/-! ## §1 The statement (verbatim from the strategist skeleton `Cruxes/TransferEntropyClock/Lines/seet_dock.lean` §1) -/

/-- stub signature `stub_tailRateWindowClauseSeet` (S_W″ target `TailRateWindowClauseSeet`) of the strategist line seet-dock,
crux TransferEntropyClock (stmt-AtomisticToContinuum-16625): `TransferEntropyClockTailRate.TailRateWindowClause` (p144346) with
its fifth hypothesis weakened from `UGibbsSRBRigidity.GaussianTails` (item 14415) to
`OneFlightGossipEngine.SuperExponentialEnergyTails` (item 17701); the conclusion is verbatim the conclusion of the landed
`ClampedTransferDockRate.WindowClauseRate` — route-internal stub signature, not a cited fact -/
def TailRateWindowClauseSeet : Prop :=
  KineticLDExplicitFamily → LocalClampedTransferWindowLDFamily → CollisionEnergyActivityTails →
    OneFlightGossipEngine.CollisionActivityTails → OneFlightGossipEngine.SuperExponentialEnergyTails →
    OneFlightGossipEngine.EnergyCurrentTails →
  ∀ (r : ℝ) (Rf : ℝ → ℝ), 0 < r →
    (∃ p : FormalMultilinearSeries ℝ ℝ ℝ, HasFPowerSeriesOnBall Rf p 0 (ENNReal.ofReal r)) →
    (∃ L : NNReal, LipschitzOnWith L Rf (Icc 0 r)) →
    (∀ x ∈ Ioo (-r) r, 0 < Rf x ∧ Rf x * (∑' j : ℕ, bE j / (j.factorial : ℝ) * (x * Rf x) ^ j) = 1) →
    (∀ x ∈ Icc 0 r, 1 ≤ Rf x ∧ Rf x ≤ 2) → ContinuousOn Rf (Icc 0 r) →
    (∀ x ∈ Ioo (-r) r, ∀ R ∈ Icc (1 / 2 : ℝ) 2,
      R * (∑' j : ℕ, bE j / (j.factorial : ℝ) * (x * R) ^ j) = 1 → R = Rf x) →
    ∀ η₀ : ℝ, 0 < η₀ →
    (∀ (a θ₀ : T3 → ℝ) (u₀ : T3 → V3), Continuous a → Continuous θ₀ → Continuous u₀ → (∀ x, 0 < a x) →
      (∀ x, 0 < θ₀ x) → ∀ σ : ℝ, 0 < σ → σ ^ 3 * (⨆ x, a x) ≤ η₀ * ∫ x, a x →
      ∃ ρ₀ : T3 → ℝ, Continuous ρ₀ ∧ (∀ x, 0 < ρ₀ x) ∧
        (∀ (N : ℕ) (Φ : HardSphereFlow (Torus.geometry (Fin 3)) (hsDiameter σ N) (N + 1)),
          IsProbabilityMeasure (localGibbsLaw σ a u₀ θ₀ N Φ)) ∧
        ∀ χ : T3 → ℝ, Continuous χ → ∀ δ : ℝ, 0 < δ → ∃ C : ℝ, 0 < C ∧
          ∀ (N : ℕ) (Φ : HardSphereFlow (Torus.geometry (Fin 3)) (hsDiameter σ N) (N + 1)),
            localGibbsLaw σ a u₀ θ₀ N Φ {z | δ < |empiricalDensityField z χ - ∫ x, χ x * ρ₀ x|} ≤
                ENNReal.ofReal (C * Real.exp (-(C⁻¹ * ((N : ℝ) + 1)))) ∧
              localGibbsLaw σ a u₀ θ₀ N Φ
                  {z | δ < ‖empiricalMomentumField z χ - ∫ x, (χ x * ρ₀ x) • u₀ x‖} ≤
                ENNReal.ofReal (C * Real.exp (-(C⁻¹ * ((N : ℝ) + 1)))) ∧
              localGibbsLaw σ a u₀ θ₀ N Φ {z | δ < |empiricalEnergyField z χ -
                  ∫ x, χ x * totalEnergyDensity (ρ₀ x) (u₀ x) (θ₀ x)|} ≤
                ENNReal.ofReal (C * Real.exp (-(C⁻¹ * ((N : ℝ) + 1))))) →
    ∃ ηp : ℝ, 0 < ηp ∧
    ∀ (a₀ θ₀ : T3 → ℝ) (u₀ : T3 → V3), Continuous a₀ → Continuous θ₀ → Continuous u₀ →
      (∀ x, 0 < a₀ x) → (∀ x, 0 < θ₀ x) →
      ∃ σ₀ : ℝ, 0 < σ₀ ∧ ∀ σ : ℝ, 0 < σ → σ < σ₀ →
        ∀ (T : ℝ) (ρ θ : ℝ → T3 → ℝ) (u : ℝ → T3 → V3), IsHardSphereEulerSolution σ T ρ u θ →
          (∀ s ∈ Set.Ico 0 T, ∀ x, ρ s x * σ ^ 3 < ηp) →
          ∀ Φ : (N : ℕ) → HardSphereFlow (Torus.geometry (Fin 3)) (hsDiameter σ N) (N + 1),
            TendstoHydroFieldsAt (fun N => localGibbsLaw σ a₀ u₀ θ₀ N (Φ N)) Φ ρ u θ 0 →
            ∀ t ∈ Set.Ioo 0 T,
              ∃ Cst : ℝ → ℝ, ContinuousOn Cst (Set.Icc 0 t) ∧
                (∀ ε : ℝ, 0 < ε → ∃ N₀ : ℕ, ∀ N : ℕ, N₀ ≤ N → ∀ t' ∈ Set.Icc 0 t,
                  |Real.log (posPartition (fun x => ρ t' x * Rf (σ ^ 3 * ρ t' x)) (hsDiameter σ N) (N + 1)) -
                      Real.log (posPartition (fun x => ρ 0 x * Rf (σ ^ 3 * ρ 0 x)) (hsDiameter σ N) (N + 1)) +
                    ((N : ℝ) + 1) * ∫ r in (0 : ℝ)..t', Cst r| ≤ ((N : ℝ) + 1) * ε) ∧
                ∀ δ : ℝ, 0 < δ → ∃ K : ℝ, 0 ≤ K ∧ ∃ ε : ℝ, 0 < ε ∧ 4 * (1 + t) * ε * Real.exp (2 * K * t) ≤ δ ∧
                ∃ τ : ℝ, 0 < τ ∧ ∃ N₀ : ℕ, ∀ N : ℕ, N₀ ≤ N →
                ∀ s : ℝ, 0 ≤ s → s + τ * ((N : ℝ) + 1) ^ (-(1 / 3 : ℝ)) ≤ t →
                (klDiv ((Φ N).lawAt (localGibbsLaw σ a₀ u₀ θ₀ N (Φ N)) (s + τ * ((N : ℝ) + 1) ^ (-(1 / 3 : ℝ))))
                  (localGibbsLaw σ (fun x => ρ (s + τ * ((N : ℝ) + 1) ^ (-(1 / 3 : ℝ))) x *
                      Rf (σ ^ 3 * ρ (s + τ * ((N : ℝ) + 1) ^ (-(1 / 3 : ℝ))) x))
                    (u (s + τ * ((N : ℝ) + 1) ^ (-(1 / 3 : ℝ)))) (θ (s + τ * ((N : ℝ) + 1) ^ (-(1 / 3 : ℝ))))
                    N (Φ N))).toReal ≤
                (klDiv ((Φ N).lawAt (localGibbsLaw σ a₀ u₀ θ₀ N (Φ N)) s)
                  (localGibbsLaw σ (fun x => ρ s x * Rf (σ ^ 3 * ρ s x)) (u s) (θ s) N (Φ N))).toReal +
                K * (τ * ((N : ℝ) + 1) ^ (-(1 / 3 : ℝ))) *
                  sSup ((fun s' => (klDiv ((Φ N).lawAt (localGibbsLaw σ a₀ u₀ θ₀ N (Φ N)) s')
                    (localGibbsLaw σ (fun x => ρ s' x * Rf (σ ^ 3 * ρ s' x)) (u s') (θ s') N (Φ N))).toReal) ''
                    Set.Icc 0 (s + τ * ((N : ℝ) + 1) ^ (-(1 / 3 : ℝ)))) +
                (τ * ((N : ℝ) + 1) ^ (-(1 / 3 : ℝ))) * ((N : ℝ) + 1) * ε +
                ((Real.log (posPartition (fun x => ρ (s + τ * ((N : ℝ) + 1) ^ (-(1 / 3 : ℝ))) x *
                      Rf (σ ^ 3 * ρ (s + τ * ((N : ℝ) + 1) ^ (-(1 / 3 : ℝ))) x)) (hsDiameter σ N) (N + 1)) -
                    Real.log (posPartition (fun x => ρ s x * Rf (σ ^ 3 * ρ s x)) (hsDiameter σ N) (N + 1))) +
                  (τ * ((N : ℝ) + 1) ^ (-(1 / 3 : ℝ))) * ((N : ℝ) + 1) * Cst s)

TASK BRIEF — The line containing "(localGibbsLaw σ (fun x => ρ (s" and all lines after it, to the end of the records, are to be output exactly and alone.

TASK SOLUTION —
                  (localGibbsLaw σ (fun x => ρ (s + τ * ((N : ℝ) + 1) ^ (-(1 / 3 : ℝ))) x *
                      Rf (σ ^ 3 * ρ (s + τ * ((N : ℝ) + 1) ^ (-(1 / 3 : ℝ))) x))
                    (u (s + τ * ((N : ℝ) + 1) ^ (-(1 / 3 : ℝ)))) (θ (s + τ * ((N : ℝ) + 1) ^ (-(1 / 3 : ℝ))))
                    N (Φ N))).toReal ≤
                (klDiv ((Φ N).lawAt (localGibbsLaw σ a₀ u₀ θ₀ N (Φ N)) s)
                  (localGibbsLaw σ (fun x => ρ s x * Rf (σ ^ 3 * ρ s x)) (u s) (θ s) N (Φ N))).toReal +
                K * (τ * ((N : ℝ) + 1) ^ (-(1 / 3 : ℝ))) *
                  sSup ((fun s' => (klDiv ((Φ N).lawAt (localGibbsLaw σ a₀ u₀ θ₀ N (Φ N)) s')
                    (localGibbsLaw σ (fun x => ρ s' x * Rf (σ ^ 3 * ρ s' x)) (u s') (θ s') N (Φ N))).toReal) ''
                    Set.Icc 0 (s + τ * ((N : ℝ) + 1) ^ (-(1 / 3 : ℝ)))) +
                (τ * ((N : ℝ) + 1) ^ (-(1 / 3 : ℝ))) * ((N : ℝ) + 1) * ε +
                ((Real.log (posPartition (fun x => ρ (s + τ * ((N : ℝ) + 1) ^ (-(1 / 3 : ℝ))) x *
                      Rf (σ ^ 3 * ρ (s + τ * ((N : ℝ) + 1) ^ (-(1 / 3 : ℝ))) x)) (hsDiameter σ N) (N + 1)) -
                    Real.log (posPartition (fun x => ρ s x * Rf (σ ^ 3 * ρ s x)) (hsDiameter σ N) (N + 1))) +
                  (τ * ((N : ℝ) + 1) ^ (-(1 / 3 : ℝ))) * ((N : ℝ) + 1) * Cst s)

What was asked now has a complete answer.